Les Livres et les Partitions (Archives)


André Cluytens
Itinéraire d’un chef d’orchestre
par Erik Baeck
André Cluytens est décédé le 3 juin 1967, quelques mois après son 62e anniversaire, à l’Hôpital Américain de Neuilly-sur-Seine des suites d’un cancer qui s’était déclaré dans le courant de 1965 et avait entraîné une opération à un œil au début de 1966. Des premiers ennuis de santé étaient apparus quelques années auparavant et des engagements avaient été annulés une première fois en décembre 1961 mais sans qu’on puisse en soupçonner la gravité au vu de l’activité débordante du chef d’orchestre qui, à partir de 1955, était invité par les plus grands orchestres (Berlin, Vienne, Munich, Chicago…) et par les premières scènes d’opéra (Vienne, Milan, Bayreuth, Rome). Malgré ces succès internationaux et ses problèmes de santé, André Cluytens est resté, avec une parfaite fidélité, directeur musical de l’Orchestre National de Belgique d’octobre 1960 jusqu’à sa mort. Plus de quarante années ont passé depuis, le temps a fait son œuvre mais aussi une forme d’oubli caractéristique de notre vie culturelle : né à Anvers, André Cluytens ne peut appartenir au panégyrique des artistes belges étiquettés « wallons », francophone et, naturalisé français, il est exclu du panthéon flamand.

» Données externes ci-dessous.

import Summits.Ventures.HodgeRepro2.T5SU11ResolventL2NeumannAll

/-!
# The resolvent is continuous in the spectral parameter in `L²(sinh 2t dt)` for every square-integrable source

Row 555's Lipschitz bound `‖G^I_λ g − G^I_{λ₂} g‖₂² ≤ (μ − μ₂)² ‖g‖₂²/((λ − 1)⁴ (λ₂ − 1)⁴)` holds for every `λ > 1` with
`2 − λ < ε` — a condition satisfied by every `λ` near `λ₂` — and its right-hand side is continuous in `λ` and vanishes at
`λ₂`; hence

* `tendsto_integral_sinh_mul_sub_sq_all` — **`‖G^I_λ g − G^I_{λ₂} g‖₂² → 0` as `λ → λ₂`** for every `λ₂ > 1` and every
  square-integrable source of the class: `λ ↦ G^I_λ g` is continuous into `L²(sinh 2t dt)` on `(1, ∞)`
  (row 534's `tendsto_integral_sinh_mul_sub_sq` needed the rate `ε > 1`).

Nothing is claimed about (N).

Blind lane: Mathlib + the HodgeRepro2 prefix only; no sorry; axioms ⊆ {propext, Classical.choice,
Quot.sound}.
-/

namespace Summit.Ventures.HodgeRepro2.T5SU11ResolventL2ContinuityAll

open Filter Topology MeasureTheory
open Set (Ioi Ioc)
open T5SU11Cartan T5SU11SphericalFunction T5SU11SphericalDecay T5SU11RadialGreenImproper T5SU11ResolventL2NeumannAll

section measure

variable [MeasurableSpace Circle] [BorelSpace Circle]

variable {lam₂ : ℝ} (hlam₂ : 1 < lam₂) {g : ℝ → ℝ} (hg : ContinuousOn g (Ioi 0))
  {M : ℝ} (hM : ∀ s ∈ Ioc (0 : ℝ) 1, |g s| ≤ M) (hM0 : 0 ≤ M)
  {ε C s₀ : ℝ} (hε₂ : 2 - lam₂ < ε) (hC : ∀ s, s₀ ≤ s → |g s| ≤ C * Real.exp (-ε * s))
  (hg2 : IntegrableOn (fun s => Real.sinh (2 * s) * g s ^ 2) (Ioi 0))

include hlam₂ hg hM hM0 hε₂ hC hg2 in
/-- **THE RESOLVENT IS CONTINUOUS INTO `L²(sinh 2t dt)` IN THE SPECTRAL PARAMETER** for every square-integrable source of
the class: `∫ sinh 2t (G^I_λ g − G^I_{λ₂} g)² → 0` as `λ → λ₂ > 1`. -/
theorem tendsto_integral_sinh_mul_sub_sq_all :
    Tendsto (fun l => ∫ t in Ioi 0, Real.sinh (2 * t) * (greenSolI (fun t => sph l (hyp t)) (sphDecay l) g t
        - greenSolI (fun t => sph lam₂ (hyp t)) (sphDecay lam₂) g t) ^ 2) (𝓝 lam₂) (𝓝 0) := by
  have hp2 : 0 < ((lam₂ - 1) ^ 2) ^ 2 := by
    have : 0 < lam₂ - 1 := by linarith
    positivity
  -- the bound `(μ(l) − μ₂)² ‖g‖²/((l − 1)⁴ (λ₂ − 1)⁴)` is continuous at `λ₂` and vanishes there
  have hc : ContinuousAt (fun l : ℝ => (l * (l - 2) - lam₂ * (lam₂ - 2)) ^ 2
      * (∫ t in Ioi 0, Real.sinh (2 * t) * g t ^ 2) / (((l - 1) ^ 2) ^ 2 * ((lam₂ - 1) ^ 2) ^ 2)) lam₂ := by
    apply ContinuousAt.div
    · exact (((continuousAt_id.mul (continuousAt_id.sub continuousAt_const)).sub continuousAt_const).pow 2).mul
        continuousAt_const
    · exact (((continuousAt_id.sub continuousAt_const).pow 2).pow 2).mul continuousAt_const
    · positivity
  have hbound : Tendsto (fun l : ℝ => (l * (l - 2) - lam₂ * (lam₂ - 2)) ^ 2
      * (∫ t in Ioi 0, Real.sinh (2 * t) * g t ^ 2) / (((l - 1) ^ 2) ^ 2 * ((lam₂ - 1) ^ 2) ^ 2)) (𝓝 lam₂) (𝓝 0) := by
    have h := hc.tendsto
    simpa only [sub_self, ne_eq, OfNat.ofNat_ne_zero, not_false_eq_true, zero_pow, zero_mul, zero_div] using h
  -- squeeze between `0` and the bound, eventually near `λ₂` (where `l > 1` and `2 − l < ε`)
  refine tendsto_of_tendsto_of_tendsto_of_le_of_le' tendsto_const_nhds hbound ?_ ?_
  · exact Eventually.of_forall fun l => setIntegral_nonneg measurableSet_Ioi (fun t ht =>
      mul_nonneg (Real.sinh_nonneg_iff.mpr (by linarith [Set.mem_Ioi.mp ht])) (sq_nonneg _))
  · have h1 : ∀ᶠ l in 𝓝 lam₂, 1 < l := eventually_gt_nhds hlam₂
    have h2 : ∀ᶠ l in 𝓝 lam₂, 2 - ε < l := eventually_gt_nhds (by linarith)
    filter_upwards [h1, h2] with l hl1 hl2
    exact integral_sinh_mul_sub_sq_le_all hl1 hg hM hM0 (by linarith) hC hg2 hlam₂ hε₂

end measure

end Summit.Ventures.HodgeRepro2.T5SU11ResolventL2ContinuityAll
/-- The **compact-open topology on `Aut(Y^top)`**: the topology induced from Mathlib's
compact-open topology on `C(Y, Y)` along `φ ↦ (φ : C(Y,Y))` (Prop 2.2 (ii): "regard the group
`Aut(X^top)` as equipped with the compact-open topology").  A `def`, used as a local instance.
[cite: MochizukiAbsTopIII2015, Proposition 2.2 (ii) p.52] -/
@[reducible] def homeoCompactOpen (Y : Type u) [TopologicalSpace Y] : TopologicalSpace (Y ≃ₜ Y) :=
  TopologicalSpace.induced (fun φ => (φ : C(Y, Y))) ContinuousMap.compactOpen

attribute [local instance] homeoCompactOpen

/-- **Prop 2.2 (i)** (Commensurable Terminality of RC-Holomorphic Automorphisms of the Disc):
for Aut-holomorphic discs `𝕏`, `𝕐` arising from Riemann surfaces `X`, `Y`, "every isomorphism of
Aut-holomorphic spaces `𝕏 ≅ 𝕐` arises from a unique RC-holomorphic isomorphism `X ≅ Y`" — typed:
a homeomorphism that is a morphism of the associated Aut-holomorphic spaces in both directions
is an RC-holomorphic isomorphism, i.e. `φ` and `φ⁻¹` are RC-holomorphic (uniqueness is then
tautological: the underlying map is `φ` itself).  Named `Prop` fact (statement only; not asserted).
[cite: MochizukiAbsTopIII2015, Proposition 2.2 (i) p.52] -/
def DiscAutHolIsoIsRCHolomorphic : Prop :=
  ∀ (X Y : Type) [TopologicalSpace X] [T2Space X] [ChartedSpace ℂ X]
    [IsManifold 𝓘(ℂ, ℂ) ω X] [TopologicalSpace Y] [T2Space Y] [ChartedSpace ℂ Y]
    [IsManifold 𝓘(ℂ, ℂ) ω Y], IsAutHolDisc X → IsAutHolDisc Y →
    ∀ φ : X ≃ₜ Y, IsMorphism (AutHolStructure.ofCharted X) (AutHolStructure.ofCharted Y) φ →
      IsMorphism (AutHolStructure.ofCharted Y) (AutHolStructure.ofCharted X) φ.symm →
      IsRCHolomorphic (⇑φ) ∧ IsRCHolomorphic (⇑φ.symm)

L’autre seul chef belge de réputation internationale, Désiré Defauw (1885-1960) a connu le même sort : après que nous ayons proposé en 1985 à sa ville natale, Gand, de célébrer son centenaire par une plaquette ou un concert, l’échevin de la culture nous a répondu dans une belle lettre affirmant que ses services, compétents comme il se doit, n’avaient rien trouvé sur le compositeur (sic) Defauw.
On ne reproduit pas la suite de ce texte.